How to complete this task
Start at the line below containing "obj X := ⟨⟨X.obj.fst⟩, X.obj.snd, X.obj.iso⟩" and stop at the line containing "obj Y := ⟨⟨Y.fst.obj, Y.snd, Y.iso⟩⟩". Repeat every line of that stretch exactly, and nothing outside it.

Data for the task
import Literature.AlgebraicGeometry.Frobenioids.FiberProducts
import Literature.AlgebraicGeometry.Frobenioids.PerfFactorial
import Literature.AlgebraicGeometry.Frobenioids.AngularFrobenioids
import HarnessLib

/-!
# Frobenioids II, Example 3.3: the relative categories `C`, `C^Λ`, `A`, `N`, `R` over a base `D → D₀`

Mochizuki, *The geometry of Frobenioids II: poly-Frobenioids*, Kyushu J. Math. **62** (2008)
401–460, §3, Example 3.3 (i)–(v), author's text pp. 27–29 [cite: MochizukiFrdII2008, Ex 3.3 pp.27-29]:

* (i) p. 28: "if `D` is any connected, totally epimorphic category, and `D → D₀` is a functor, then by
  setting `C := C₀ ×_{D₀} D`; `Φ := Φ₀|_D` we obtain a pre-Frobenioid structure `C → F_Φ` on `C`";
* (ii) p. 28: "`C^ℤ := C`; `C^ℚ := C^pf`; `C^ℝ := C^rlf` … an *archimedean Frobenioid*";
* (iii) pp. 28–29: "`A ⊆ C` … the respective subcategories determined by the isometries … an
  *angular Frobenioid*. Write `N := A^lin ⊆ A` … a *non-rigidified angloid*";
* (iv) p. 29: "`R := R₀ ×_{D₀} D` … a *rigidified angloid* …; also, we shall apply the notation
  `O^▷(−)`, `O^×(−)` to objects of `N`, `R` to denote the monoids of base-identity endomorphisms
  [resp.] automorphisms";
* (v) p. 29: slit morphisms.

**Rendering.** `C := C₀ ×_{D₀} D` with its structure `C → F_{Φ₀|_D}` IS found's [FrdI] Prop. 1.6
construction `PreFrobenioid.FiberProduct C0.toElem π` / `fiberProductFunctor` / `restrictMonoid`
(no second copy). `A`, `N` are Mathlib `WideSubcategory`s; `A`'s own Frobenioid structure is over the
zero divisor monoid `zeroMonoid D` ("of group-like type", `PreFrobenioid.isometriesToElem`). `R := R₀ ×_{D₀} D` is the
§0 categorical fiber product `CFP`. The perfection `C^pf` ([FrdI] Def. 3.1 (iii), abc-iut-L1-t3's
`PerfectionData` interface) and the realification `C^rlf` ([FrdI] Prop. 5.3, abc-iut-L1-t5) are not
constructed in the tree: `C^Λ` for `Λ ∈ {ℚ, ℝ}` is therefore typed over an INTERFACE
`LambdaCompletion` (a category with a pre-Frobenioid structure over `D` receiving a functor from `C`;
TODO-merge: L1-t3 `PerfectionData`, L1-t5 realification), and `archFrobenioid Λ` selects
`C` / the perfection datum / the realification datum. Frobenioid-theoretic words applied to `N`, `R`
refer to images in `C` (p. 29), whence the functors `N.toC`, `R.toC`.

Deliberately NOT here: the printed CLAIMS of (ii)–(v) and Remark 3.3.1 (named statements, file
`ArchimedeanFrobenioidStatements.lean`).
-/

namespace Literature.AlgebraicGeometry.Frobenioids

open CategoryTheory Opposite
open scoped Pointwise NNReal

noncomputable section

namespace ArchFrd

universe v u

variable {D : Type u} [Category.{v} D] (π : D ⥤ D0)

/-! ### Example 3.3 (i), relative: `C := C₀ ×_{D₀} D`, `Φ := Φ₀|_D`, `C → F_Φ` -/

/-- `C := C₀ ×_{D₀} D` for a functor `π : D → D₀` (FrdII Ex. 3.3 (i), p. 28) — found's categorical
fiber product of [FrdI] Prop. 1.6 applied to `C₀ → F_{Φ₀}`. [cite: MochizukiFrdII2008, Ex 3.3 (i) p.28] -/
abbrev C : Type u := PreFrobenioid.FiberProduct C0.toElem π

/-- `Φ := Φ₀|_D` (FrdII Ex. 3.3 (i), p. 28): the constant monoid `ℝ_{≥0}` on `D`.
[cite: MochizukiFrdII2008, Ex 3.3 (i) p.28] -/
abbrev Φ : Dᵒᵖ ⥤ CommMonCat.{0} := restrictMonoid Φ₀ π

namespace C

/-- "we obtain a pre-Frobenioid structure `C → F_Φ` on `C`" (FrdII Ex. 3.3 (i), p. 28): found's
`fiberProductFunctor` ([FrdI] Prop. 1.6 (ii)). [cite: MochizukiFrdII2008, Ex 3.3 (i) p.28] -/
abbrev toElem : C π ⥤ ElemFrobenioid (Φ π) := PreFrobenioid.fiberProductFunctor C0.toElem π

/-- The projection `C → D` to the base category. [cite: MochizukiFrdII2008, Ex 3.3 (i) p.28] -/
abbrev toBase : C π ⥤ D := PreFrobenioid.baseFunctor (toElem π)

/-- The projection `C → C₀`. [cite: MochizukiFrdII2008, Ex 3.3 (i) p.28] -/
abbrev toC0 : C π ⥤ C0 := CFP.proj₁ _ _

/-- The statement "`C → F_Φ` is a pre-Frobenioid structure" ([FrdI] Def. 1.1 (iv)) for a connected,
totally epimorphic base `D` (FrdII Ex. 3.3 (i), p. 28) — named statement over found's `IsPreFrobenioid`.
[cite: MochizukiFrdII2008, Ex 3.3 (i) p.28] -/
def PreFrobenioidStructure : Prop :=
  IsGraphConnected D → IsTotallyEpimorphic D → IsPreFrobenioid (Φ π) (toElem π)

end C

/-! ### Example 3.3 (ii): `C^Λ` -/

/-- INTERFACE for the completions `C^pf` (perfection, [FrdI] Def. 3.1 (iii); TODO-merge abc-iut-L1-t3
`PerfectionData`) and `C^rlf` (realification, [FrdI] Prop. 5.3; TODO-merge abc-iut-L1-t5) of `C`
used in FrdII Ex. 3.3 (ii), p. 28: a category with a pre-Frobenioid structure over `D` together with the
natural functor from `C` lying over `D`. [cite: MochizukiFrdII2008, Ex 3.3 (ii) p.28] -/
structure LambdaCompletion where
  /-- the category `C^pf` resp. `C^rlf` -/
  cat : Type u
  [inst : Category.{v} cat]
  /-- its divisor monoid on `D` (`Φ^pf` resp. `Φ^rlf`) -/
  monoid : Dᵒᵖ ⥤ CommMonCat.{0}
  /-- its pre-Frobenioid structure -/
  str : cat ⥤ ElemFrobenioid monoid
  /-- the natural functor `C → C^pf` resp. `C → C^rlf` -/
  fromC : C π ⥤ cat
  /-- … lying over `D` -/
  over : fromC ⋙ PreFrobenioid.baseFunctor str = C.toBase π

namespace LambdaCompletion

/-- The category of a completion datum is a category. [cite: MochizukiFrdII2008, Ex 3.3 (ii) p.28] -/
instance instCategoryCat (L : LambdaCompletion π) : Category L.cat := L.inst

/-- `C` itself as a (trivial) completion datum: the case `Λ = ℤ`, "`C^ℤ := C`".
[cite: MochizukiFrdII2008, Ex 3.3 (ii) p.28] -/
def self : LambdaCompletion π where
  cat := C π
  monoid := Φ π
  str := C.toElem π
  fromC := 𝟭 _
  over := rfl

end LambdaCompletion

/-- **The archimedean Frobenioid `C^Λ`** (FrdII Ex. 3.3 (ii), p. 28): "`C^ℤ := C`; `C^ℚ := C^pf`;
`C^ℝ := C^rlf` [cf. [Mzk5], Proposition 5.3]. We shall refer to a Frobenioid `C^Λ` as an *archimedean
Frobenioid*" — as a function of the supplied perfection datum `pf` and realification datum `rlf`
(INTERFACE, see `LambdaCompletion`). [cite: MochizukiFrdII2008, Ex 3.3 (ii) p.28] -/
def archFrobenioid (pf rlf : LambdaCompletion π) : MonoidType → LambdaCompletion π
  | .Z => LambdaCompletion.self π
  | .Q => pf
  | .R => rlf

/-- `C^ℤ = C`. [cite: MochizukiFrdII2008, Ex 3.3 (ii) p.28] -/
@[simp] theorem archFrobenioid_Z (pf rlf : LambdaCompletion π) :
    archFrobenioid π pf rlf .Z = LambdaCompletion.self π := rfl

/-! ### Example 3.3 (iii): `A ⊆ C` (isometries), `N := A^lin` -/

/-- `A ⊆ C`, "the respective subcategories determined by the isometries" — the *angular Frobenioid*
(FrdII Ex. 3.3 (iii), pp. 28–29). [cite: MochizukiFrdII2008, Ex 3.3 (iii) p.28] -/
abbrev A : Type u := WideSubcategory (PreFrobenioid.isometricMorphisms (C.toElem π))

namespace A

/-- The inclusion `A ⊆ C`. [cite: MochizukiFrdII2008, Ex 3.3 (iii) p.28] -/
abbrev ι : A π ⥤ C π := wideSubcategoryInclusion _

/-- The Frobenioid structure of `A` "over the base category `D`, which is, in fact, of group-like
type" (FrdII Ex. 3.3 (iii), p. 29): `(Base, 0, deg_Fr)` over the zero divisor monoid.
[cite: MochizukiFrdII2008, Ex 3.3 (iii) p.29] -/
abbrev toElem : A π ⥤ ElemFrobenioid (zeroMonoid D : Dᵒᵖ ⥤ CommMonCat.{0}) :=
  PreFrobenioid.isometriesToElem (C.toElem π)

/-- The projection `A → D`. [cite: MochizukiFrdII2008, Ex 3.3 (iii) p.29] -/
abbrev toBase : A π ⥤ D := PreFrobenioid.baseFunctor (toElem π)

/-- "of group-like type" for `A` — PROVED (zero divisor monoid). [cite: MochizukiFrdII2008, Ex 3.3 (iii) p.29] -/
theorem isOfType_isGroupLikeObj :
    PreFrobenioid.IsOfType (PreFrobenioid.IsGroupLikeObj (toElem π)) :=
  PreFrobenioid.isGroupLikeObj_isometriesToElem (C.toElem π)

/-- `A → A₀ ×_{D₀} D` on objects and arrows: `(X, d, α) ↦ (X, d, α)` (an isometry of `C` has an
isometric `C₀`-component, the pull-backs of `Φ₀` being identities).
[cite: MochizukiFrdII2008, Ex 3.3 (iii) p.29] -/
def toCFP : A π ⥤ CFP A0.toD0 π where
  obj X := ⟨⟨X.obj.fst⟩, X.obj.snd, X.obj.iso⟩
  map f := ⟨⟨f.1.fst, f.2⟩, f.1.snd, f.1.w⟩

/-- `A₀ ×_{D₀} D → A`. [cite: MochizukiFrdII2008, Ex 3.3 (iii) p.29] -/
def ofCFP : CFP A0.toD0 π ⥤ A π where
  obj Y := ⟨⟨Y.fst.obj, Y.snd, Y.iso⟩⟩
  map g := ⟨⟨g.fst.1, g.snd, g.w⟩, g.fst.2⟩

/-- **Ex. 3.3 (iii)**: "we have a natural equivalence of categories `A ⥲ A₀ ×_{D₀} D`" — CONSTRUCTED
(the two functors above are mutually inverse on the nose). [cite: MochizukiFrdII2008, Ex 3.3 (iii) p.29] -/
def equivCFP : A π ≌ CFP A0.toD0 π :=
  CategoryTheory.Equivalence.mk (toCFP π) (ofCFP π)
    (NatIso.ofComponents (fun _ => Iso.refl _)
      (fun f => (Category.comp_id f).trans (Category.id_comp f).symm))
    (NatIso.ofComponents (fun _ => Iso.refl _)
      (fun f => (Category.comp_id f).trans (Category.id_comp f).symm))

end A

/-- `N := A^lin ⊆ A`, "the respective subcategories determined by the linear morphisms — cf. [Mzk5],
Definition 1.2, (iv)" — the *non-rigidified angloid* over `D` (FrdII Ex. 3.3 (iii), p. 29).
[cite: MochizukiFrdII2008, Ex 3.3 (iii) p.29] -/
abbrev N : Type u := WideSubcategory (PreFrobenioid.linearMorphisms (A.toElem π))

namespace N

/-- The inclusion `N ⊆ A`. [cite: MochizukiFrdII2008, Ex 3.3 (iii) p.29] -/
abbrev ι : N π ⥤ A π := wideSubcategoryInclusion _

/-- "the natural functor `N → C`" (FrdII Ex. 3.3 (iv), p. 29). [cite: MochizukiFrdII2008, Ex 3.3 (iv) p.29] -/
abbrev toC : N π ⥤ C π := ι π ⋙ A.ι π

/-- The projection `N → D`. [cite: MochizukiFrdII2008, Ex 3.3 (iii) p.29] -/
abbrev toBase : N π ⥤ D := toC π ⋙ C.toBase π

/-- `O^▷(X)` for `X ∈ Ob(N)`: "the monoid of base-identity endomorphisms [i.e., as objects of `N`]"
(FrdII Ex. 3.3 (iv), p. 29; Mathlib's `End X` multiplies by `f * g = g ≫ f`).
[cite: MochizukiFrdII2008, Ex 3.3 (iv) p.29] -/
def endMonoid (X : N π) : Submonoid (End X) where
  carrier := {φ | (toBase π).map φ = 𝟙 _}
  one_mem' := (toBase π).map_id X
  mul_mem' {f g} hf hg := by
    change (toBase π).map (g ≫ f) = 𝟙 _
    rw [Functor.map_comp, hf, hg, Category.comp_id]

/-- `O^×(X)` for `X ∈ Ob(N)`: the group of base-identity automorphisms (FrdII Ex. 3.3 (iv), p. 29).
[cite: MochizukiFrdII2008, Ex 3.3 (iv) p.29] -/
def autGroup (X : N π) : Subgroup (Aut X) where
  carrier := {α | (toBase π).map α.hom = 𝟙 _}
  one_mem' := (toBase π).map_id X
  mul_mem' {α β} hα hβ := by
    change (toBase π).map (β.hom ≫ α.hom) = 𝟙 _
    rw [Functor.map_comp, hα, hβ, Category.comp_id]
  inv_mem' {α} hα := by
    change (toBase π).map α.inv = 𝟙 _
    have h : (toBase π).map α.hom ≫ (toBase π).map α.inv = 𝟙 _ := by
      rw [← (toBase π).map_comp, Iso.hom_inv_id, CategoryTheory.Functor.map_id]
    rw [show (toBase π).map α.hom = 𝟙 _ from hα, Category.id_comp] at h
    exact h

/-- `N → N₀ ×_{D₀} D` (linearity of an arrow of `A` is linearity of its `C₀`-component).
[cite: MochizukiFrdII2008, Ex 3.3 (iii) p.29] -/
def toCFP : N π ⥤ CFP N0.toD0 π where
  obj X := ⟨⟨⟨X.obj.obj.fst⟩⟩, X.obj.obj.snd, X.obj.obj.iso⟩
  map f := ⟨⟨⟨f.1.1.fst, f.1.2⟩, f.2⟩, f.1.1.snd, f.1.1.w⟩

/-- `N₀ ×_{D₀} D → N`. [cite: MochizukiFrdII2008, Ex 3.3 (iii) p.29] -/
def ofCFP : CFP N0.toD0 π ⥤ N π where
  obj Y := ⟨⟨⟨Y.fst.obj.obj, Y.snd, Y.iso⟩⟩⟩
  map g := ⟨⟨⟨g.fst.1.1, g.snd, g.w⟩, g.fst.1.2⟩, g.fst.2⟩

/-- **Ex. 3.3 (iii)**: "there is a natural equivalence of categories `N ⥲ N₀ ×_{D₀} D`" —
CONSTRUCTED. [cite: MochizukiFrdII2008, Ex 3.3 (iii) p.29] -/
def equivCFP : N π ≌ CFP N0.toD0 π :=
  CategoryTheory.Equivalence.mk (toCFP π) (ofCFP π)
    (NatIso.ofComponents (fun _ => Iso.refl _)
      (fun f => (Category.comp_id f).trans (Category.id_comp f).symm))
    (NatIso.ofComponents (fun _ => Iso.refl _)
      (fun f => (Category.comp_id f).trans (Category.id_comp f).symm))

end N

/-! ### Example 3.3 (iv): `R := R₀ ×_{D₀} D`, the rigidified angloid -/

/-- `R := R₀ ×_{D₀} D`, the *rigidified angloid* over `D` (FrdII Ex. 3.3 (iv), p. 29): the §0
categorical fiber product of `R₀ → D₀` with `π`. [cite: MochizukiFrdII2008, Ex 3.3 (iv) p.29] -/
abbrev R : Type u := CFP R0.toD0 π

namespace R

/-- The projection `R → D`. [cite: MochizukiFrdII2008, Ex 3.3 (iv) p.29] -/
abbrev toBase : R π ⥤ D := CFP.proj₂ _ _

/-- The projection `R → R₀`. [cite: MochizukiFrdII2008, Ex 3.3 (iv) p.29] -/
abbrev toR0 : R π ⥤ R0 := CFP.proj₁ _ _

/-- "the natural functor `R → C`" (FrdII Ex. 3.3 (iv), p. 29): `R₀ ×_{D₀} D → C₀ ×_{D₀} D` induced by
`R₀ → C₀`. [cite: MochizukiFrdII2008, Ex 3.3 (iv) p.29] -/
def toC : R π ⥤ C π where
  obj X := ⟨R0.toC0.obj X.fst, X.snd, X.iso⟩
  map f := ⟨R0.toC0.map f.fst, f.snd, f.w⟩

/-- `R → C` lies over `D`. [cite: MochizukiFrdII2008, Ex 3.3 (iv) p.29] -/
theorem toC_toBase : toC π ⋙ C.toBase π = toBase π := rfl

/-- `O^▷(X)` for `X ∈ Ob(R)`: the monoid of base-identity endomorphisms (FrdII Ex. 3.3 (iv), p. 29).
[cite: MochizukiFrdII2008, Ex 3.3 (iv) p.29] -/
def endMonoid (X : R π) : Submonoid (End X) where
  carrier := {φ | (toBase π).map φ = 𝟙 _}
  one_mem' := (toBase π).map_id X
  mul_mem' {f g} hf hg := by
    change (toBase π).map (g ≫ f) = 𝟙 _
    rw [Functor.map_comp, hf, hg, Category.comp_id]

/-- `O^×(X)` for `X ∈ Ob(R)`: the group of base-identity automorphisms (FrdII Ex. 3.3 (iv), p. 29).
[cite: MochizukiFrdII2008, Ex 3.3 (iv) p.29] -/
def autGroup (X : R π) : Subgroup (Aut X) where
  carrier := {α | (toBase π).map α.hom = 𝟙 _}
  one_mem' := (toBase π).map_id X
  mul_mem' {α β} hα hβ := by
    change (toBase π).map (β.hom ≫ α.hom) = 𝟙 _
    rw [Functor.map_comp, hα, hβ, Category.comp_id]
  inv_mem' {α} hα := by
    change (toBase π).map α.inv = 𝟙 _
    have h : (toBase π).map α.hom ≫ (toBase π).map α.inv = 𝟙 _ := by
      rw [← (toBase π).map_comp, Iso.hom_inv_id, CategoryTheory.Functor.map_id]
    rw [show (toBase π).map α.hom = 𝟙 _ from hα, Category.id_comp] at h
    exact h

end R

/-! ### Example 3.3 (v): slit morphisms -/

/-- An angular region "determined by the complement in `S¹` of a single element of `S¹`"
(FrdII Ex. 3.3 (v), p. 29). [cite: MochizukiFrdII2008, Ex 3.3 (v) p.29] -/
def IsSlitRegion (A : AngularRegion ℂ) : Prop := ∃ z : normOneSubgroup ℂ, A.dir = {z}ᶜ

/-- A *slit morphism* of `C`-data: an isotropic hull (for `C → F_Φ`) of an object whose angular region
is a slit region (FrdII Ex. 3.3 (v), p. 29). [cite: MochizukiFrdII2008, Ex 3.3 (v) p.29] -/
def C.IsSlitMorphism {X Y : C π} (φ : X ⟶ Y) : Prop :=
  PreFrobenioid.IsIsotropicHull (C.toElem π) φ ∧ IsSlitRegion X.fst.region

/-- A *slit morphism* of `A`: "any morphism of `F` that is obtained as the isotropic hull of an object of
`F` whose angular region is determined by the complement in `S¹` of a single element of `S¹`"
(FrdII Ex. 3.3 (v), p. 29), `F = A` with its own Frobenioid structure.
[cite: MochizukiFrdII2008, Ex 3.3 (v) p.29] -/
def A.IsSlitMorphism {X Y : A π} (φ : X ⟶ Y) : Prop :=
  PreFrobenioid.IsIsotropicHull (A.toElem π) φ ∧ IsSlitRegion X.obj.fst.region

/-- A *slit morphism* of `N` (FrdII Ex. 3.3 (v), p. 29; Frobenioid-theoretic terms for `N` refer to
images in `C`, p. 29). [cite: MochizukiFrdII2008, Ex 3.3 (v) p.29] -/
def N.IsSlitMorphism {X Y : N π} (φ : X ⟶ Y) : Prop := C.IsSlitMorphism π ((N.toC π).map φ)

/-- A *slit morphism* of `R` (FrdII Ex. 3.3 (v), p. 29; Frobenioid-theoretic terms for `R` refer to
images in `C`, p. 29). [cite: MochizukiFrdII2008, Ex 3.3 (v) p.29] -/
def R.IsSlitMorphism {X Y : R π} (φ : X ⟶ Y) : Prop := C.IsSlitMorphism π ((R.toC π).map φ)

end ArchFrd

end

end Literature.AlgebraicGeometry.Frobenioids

Solution to the problem
  obj X := ⟨⟨X.obj.fst⟩, X.obj.snd, X.obj.iso⟩
  map f := ⟨⟨f.1.fst, f.2⟩, f.1.snd, f.1.w⟩

/-- `A₀ ×_{D₀} D → A`. [cite: MochizukiFrdII2008, Ex 3.3 (iii) p.29] -/
def ofCFP : CFP A0.toD0 π ⥤ A π where
  obj Y := ⟨⟨Y.fst.obj, Y.snd, Y.iso⟩⟩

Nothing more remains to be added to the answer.